import Literature.NumberTheory.LFunctions.Zhang2022.KnifeEdgeMuPsiOverhang
import Literature.NumberTheory.LFunctions.Zhang2022.KnifeEdgeWallCross

/-!
# Zhang (2022), rung F-S3 (Landau–Siegel programme, family B-len): the νψ-overhang class — THE SHUT DOOR.
# Registry row E-074′ «ν-piece invisible-(A)» (`NuPieceInvisible`, was len-E9a E-len-lac-diag) typed over the
# skeleton, row E-075 (len-E9b) recorded as MOOT, and the kernel consequences PROVED: zero diagonal, `X = 0`,
# no closing of either sign, and the transfer theorem «an invisible piece changes no main term»

Y. Zhang, *Discrete mean estimates and the Landau–Siegel zero*, arXiv:2211.02515v1 [Zhang2022LandauSiegel] —
an unrefereed manuscript under adjudication. **WHAT THIS IS NOT: not a claim about Theorems 1–2 of
arXiv:2211.02515, about Landau–Siegel zeros, or about Parity. The programme SEARCHES and TYPES; nothing here
asserts any estimate: `NuPieceInvisible`, `NuMeanInvisible`, `NuDict`, `NuCloses`, `NuCrossForm`, `RobustNuMargin`
are bare `Prop`s (registry rows E-074′ / E-075 of `obj/EDREGISTRY.md`, local ids len-E9a / len-E9b of
`B-len/EDLIST.md` v1.2; status «derivation — RULED by ls-theory 17:33:45Z, desk, in-house, unreviewed; price S,
verdict-inert» resp. «MOOT — second order, not opened»), and every `theorem` is an implication between them and
the named nodes of `SkeletonPropositions`, or finite-sum algebra.**

**The class (B-len/PLAN.md v1.2 §1 (L-b) «νψ», §2 S3 «the (A)-lacunarity door»).** `ν = 1 ∗ χ` is the manuscript's
§3 coefficient (`ζ(s)L(s,χ) = Σ ν(n)n^{−s}`; the tree's `Skeleton.nu χ = divisorSumChar χ`). A νψ-OVERHANG piece is
`A_ν(s,ψ) = Σ_{P < n ≤ P^θ} ν(n)ψ(n)v(z_n)n^{−s}`, `z_n = log n/log P`, `v` a profile on `[1, θ]`, `θ ∈ (1, 5/4]`. The
family asked ls-theory (Q→theory-len-1, -len-2, 17:01:47Z) for its (A)-world diagonal functional `𝔅_ν^{(θ)}` and for
the status of its off-diagonal (shifted convolutions of `1∗χ` at shifts `kp`).

**THE RULING (ls-theory 17:33:45Z, adopted verbatim by ls-Blen-plan 18:02:59Z; EDLIST v1.2).** "THE DOOR IS SHUT:
a `ν = 1∗χ` overhang piece … is INVISIBLE AT MAIN ORDER in the (A)-world — no diagonal main term AND no off-diagonal
main term — because it is POINTWISE `o(‖v‖)` at every `s ∈ Ω₁` for every `ψ` outside an exceptional set of size
`O(𝔓𝓛^{−c})`." Mechanism = the manuscript's own §§3–4: the Dirichlet coefficients of `L(s,ψ)L(s,ψχ)` ARE `ν(n)ψ(n)`;
the comparison function `F(s,ψ) = Σ_{n≤D⁴} ν(n)ψ(n)n^{−s}` (tex l.798) has length `D⁴` ONLY; Lemma 4.2 (tex
l.925–945) shows the ν-coefficients on `(D⁴, D⁸]` sum to `O(𝓛^{−227})` pointwise on `Ω₁` for `ψ ∈ Ψ₁` by partial
summation on (3.4)–(3.6), and (4.10) disposes of the whole middle range of the approximate functional equation the
same way; `Σ_{x<n≤y} ν(n)²/n` carries in every term of the increment beyond `n ≍ D^C` a factor `L(1,χ)·log y`, which
under (A) is `≪ 𝓛^{−2022}·𝓛⁹`: the ν-mass sits at `n ≤ D^{O(1)}`; the family large sieve (tex l.780–790, lengths
`≤ P² ⊇ P^θ`) supplies the exceptional set. ANSWERS: (1) the diagonal functional is ZERO at main order
(`Σ_{P<n≤P^θ} ν(n)²|v(z_n)|²/n ≤ ‖v‖²_∞·L(1,χ)(θ−1)L_M(L(1,χ)(θ+1)L_M + 2|L′(1,χ)|)/ζ(2)·(1+o(1)) → 0`); (2) len-E9b is
NOT needed — «second order, moot» (it would compute an `o(1)`). CONSEQUENCE: `TRUE(u ⊕ v_ν) = TRUE(u) + o(main)` ⇒
no lever of either sign; the class is removed from the search space (the 48 `len-nu-*` designs of BATCH-1 are
evaluated witnesses only).

**What is typed.** (E-074′, the row of record) `NuPieceInvisible θ c` — ls-theory's one-line Prop, in the vocabulary
of Prop. 2.1 (an exceptional set of characters of `ncard ≤ C𝔓𝓛^{−c}`) and of `KnifeEdgeInvisibleTail.tailInvisible_bv`
(sup `≤ B`, variation `≤ V` on `[1,θ]`), at sampled zeros on the line; its discrete-mean form `NuMeanInvisible c' θ 𝒱 S`
(the νψ polynomial of every `v ∈ 𝒱` has discrete mean `o(S·𝔓)` under (A)); the derivation-independent dictionary SHAPE
of the pre-draft (`nuPoly`, `NuDict c' θ 𝒱 S M X` with slots class/scale/diagonal/off-diagonal, `NuCloses 𝒱 M X`,
`OverhangDiagBounded`, `NuCrossForm` = the E-075 existential — kept as the RECORD of what was considered, with the
EDLIST range-condition text — and `RobustNuMargin`); the BV overhang class `bvOverhang θ`.

**PROVED.** (i) `nuDict_zero_of_meanInvisible`: mean-invisibility IS the dictionary with the slots of record
`M ≡ 0`, `X = 0` (given Prop. 2.2 (i), Lemma 2.3); `not_nuCloses_of_invisible` / `not_nuCloses_of_record` /
`not_robustNuMargin_of_record` / `nuCrossForm_of_meanInvisible`: with those slots no profile closes, no robust margin
exists, and the E-075 existential holds with `X = 0` — THE DOOR IS SHUT in the kernel, modulo the S-priced
derivation claim. (ii) THE TRANSFER THEOREM `mainTerm_add_meanInvisible` (finite-sum algebra `abs_discMean_add_sub_le`:
`|Ξ(F+G) − Ξ(F)| ≤ Ξ(G) + 2√(Ξ(F)Ξ(G))` from polarisation + weighted Cauchy–Schwarz of `KnifeEdgeWallCross`, p459102, then
an `ε/3`-bookkeeping): a mean-invisible piece added to ANY family of test values with main constant `m ≥ 0` at an
eventually positive scale leaves the main constant `m` — ls-theory's «TRUE(u + ν-piece) = TRUE(u) + o(main) ⇒ no lever
of either sign» as a kernel implication; `mainTerm_add_nuPiece` is the νψ instance. (iii) The generic class
bookkeeping of the pre-draft: `theorem1_of_nuDict` / `theorem2_of_nuDict` (POS endgame via the scale-free
`eventually_not_assumptionA_of_negative_mainTerm_scale`, p458584), `nuCloses_of_robustMargin`, `theorem1_of_robustNuMargin`,
`not_nuCloses_of_nonneg`, `not_robustNuMargin_of_nonneg`, `nuCloses_mono_X`, `overhangDiagBounded_of_offDiagBoundedOn` /
`_zero`, `nu_class_inhabited_overhangPiece` (crit-1 (J1)), `bvOverhang_zero`, `nuPoly_zero_profile`.

NOT here: the derivation `NuPieceInvisible → NuMeanInvisible` (exceptional-set and weight-mass bookkeeping, rows
E-009/Prop 2.1 — part of the S-priced derivation), any proof of `NuPieceInvisible` (in-house claim, unreviewed), rows
E-070/E-071 (Λ, ls-Blen-typer-1), E-072/E-073 (μψ, `KnifeEdgeMuPsiOverhang.lean`).
References: Zhang, arXiv:2211.02515v1, §2 (2.16), Prop. 2.1, §3 p. 6 (`ν`), (3.4)–(3.6), §4 Lemma 4.2, (4.10), §7
Prop 7.1 (7.2); tex l.780–790, l.798, l.925–945 [cite: Zhang2022LandauSiegel, §2 (2.16), Prop. 2.1, §3 (3.5), §4
Lemma 4.2, (4.10)]; cell files B-len/EDLIST.md v1.2 (E-074′, E-075), B-len/PLAN.md v1.2 §2 S3, ls-theory INBOX
17:33:45Z, ls-Blen-plan INBOX 18:02:59Z; tree `Skeleton.nu` / `PsiOne` / `zeroSet` / `Prop21`, `KnifeEdge.discMean`
(p456081), `KnifeEdge.discPolar` / `discMean_add` / `norm_sq_discPolar_le` (p459102), `KnifeEdge.OffDiagForm` /
`OffDiagBoundedOn` / `overhangNorm` (p458017), `KnifeEdge.Scale` / `eventually_not_assumptionA_of_negative_mainTerm_scale`
(p458584), `KnifeEdgeInvisibleTail.tailInvisible_bv` (p457384/p457577), `KnifeEdge.overhangPiece_phiT` (p442741).
-/

noncomputable section

open Complex Real Set
open _root_.MeasureTheory intervalIntegral

namespace Literature.NumberTheory.LFunctions.Zhang2022

namespace KnifeEdge

open Repair Skeleton

/-! ### Part 1 — the νψ profile polynomial (definition) -/

/-- **The νψ profile polynomial of length `N`:** `Σ_{1≤n<N} ν(n)·ψ(n)·v(log n/log P)·n^{−s}`, `ν = 1 ∗ χ`
(`Skeleton.nu χ`), for the member `x = (p, ψ)` of `Ψ`; an OVERHANG piece is the case `v = 0` on `[0,1]`
(then only `P < n < N` contribute). [cite: Zhang2022LandauSiegel, §3 p. 6, §2 (2.16)] -/
def nuPoly {D : ℕ} [NeZero D] (χ : DirichletCharacter ℂ D) (x : Chr D) (v : ℝ → ℂ) (N : ℕ) (s : ℂ) : ℂ :=
  ∑ n ∈ Finset.Ico 1 N,
    nu χ n * x.ψ (n : ZMod x.p) * v (Real.log n / Real.log (bigP D)) * (n : ℂ) ^ (-s)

Aim of the task: Of the entries above, repeat exactly the lines from the line with "under (A) is" through the line with "eventually positive scale", both of them included.

Result of the exercise:
under (A) is `≪ 𝓛^{−2022}·𝓛⁹`: the ν-mass sits at `n ≤ D^{O(1)}`; the family large sieve (tex l.780–790, lengths
`≤ P² ⊇ P^θ`) supplies the exceptional set. ANSWERS: (1) the diagonal functional is ZERO at main order
(`Σ_{P<n≤P^θ} ν(n)²|v(z_n)|²/n ≤ ‖v‖²_∞·L(1,χ)(θ−1)L_M(L(1,χ)(θ+1)L_M + 2|L′(1,χ)|)/ζ(2)·(1+o(1)) → 0`); (2) len-E9b is
NOT needed — «second order, moot» (it would compute an `o(1)`). CONSEQUENCE: `TRUE(u ⊕ v_ν) = TRUE(u) + o(main)` ⇒
no lever of either sign; the class is removed from the search space (the 48 `len-nu-*` designs of BATCH-1 are
evaluated witnesses only).

**What is typed.** (E-074′, the row of record) `NuPieceInvisible θ c` — ls-theory's one-line Prop, in the vocabulary
of Prop. 2.1 (an exceptional set of characters of `ncard ≤ C𝔓𝓛^{−c}`) and of `KnifeEdgeInvisibleTail.tailInvisible_bv`
(sup `≤ B`, variation `≤ V` on `[1,θ]`), at sampled zeros on the line; its discrete-mean form `NuMeanInvisible c' θ 𝒱 S`
(the νψ polynomial of every `v ∈ 𝒱` has discrete mean `o(S·𝔓)` under (A)); the derivation-independent dictionary SHAPE
of the pre-draft (`nuPoly`, `NuDict c' θ 𝒱 S M X` with slots class/scale/diagonal/off-diagonal, `NuCloses 𝒱 M X`,
`OverhangDiagBounded`, `NuCrossForm` = the E-075 existential — kept as the RECORD of what was considered, with the
EDLIST range-condition text — and `RobustNuMargin`); the BV overhang class `bvOverhang θ`.

**PROVED.** (i) `nuDict_zero_of_meanInvisible`: mean-invisibility IS the dictionary with the slots of record
`M ≡ 0`, `X = 0` (given Prop. 2.2 (i), Lemma 2.3); `not_nuCloses_of_invisible` / `not_nuCloses_of_record` /
`not_robustNuMargin_of_record` / `nuCrossForm_of_meanInvisible`: with those slots no profile closes, no robust margin
exists, and the E-075 existential holds with `X = 0` — THE DOOR IS SHUT in the kernel, modulo the S-priced
derivation claim. (ii) THE TRANSFER THEOREM `mainTerm_add_meanInvisible` (finite-sum algebra `abs_discMean_add_sub_le`:
`|Ξ(F+G) − Ξ(F)| ≤ Ξ(G) + 2√(Ξ(F)Ξ(G))` from polarisation + weighted Cauchy–Schwarz of `KnifeEdgeWallCross`, p459102, then
an `ε/3`-bookkeeping): a mean-invisible piece added to ANY family of test values with main constant `m ≥ 0` at an
eventually positive scale leaves the main constant `m` — ls-theory's «TRUE(u + ν-piece) = TRUE(u) + o(main) ⇒ no lever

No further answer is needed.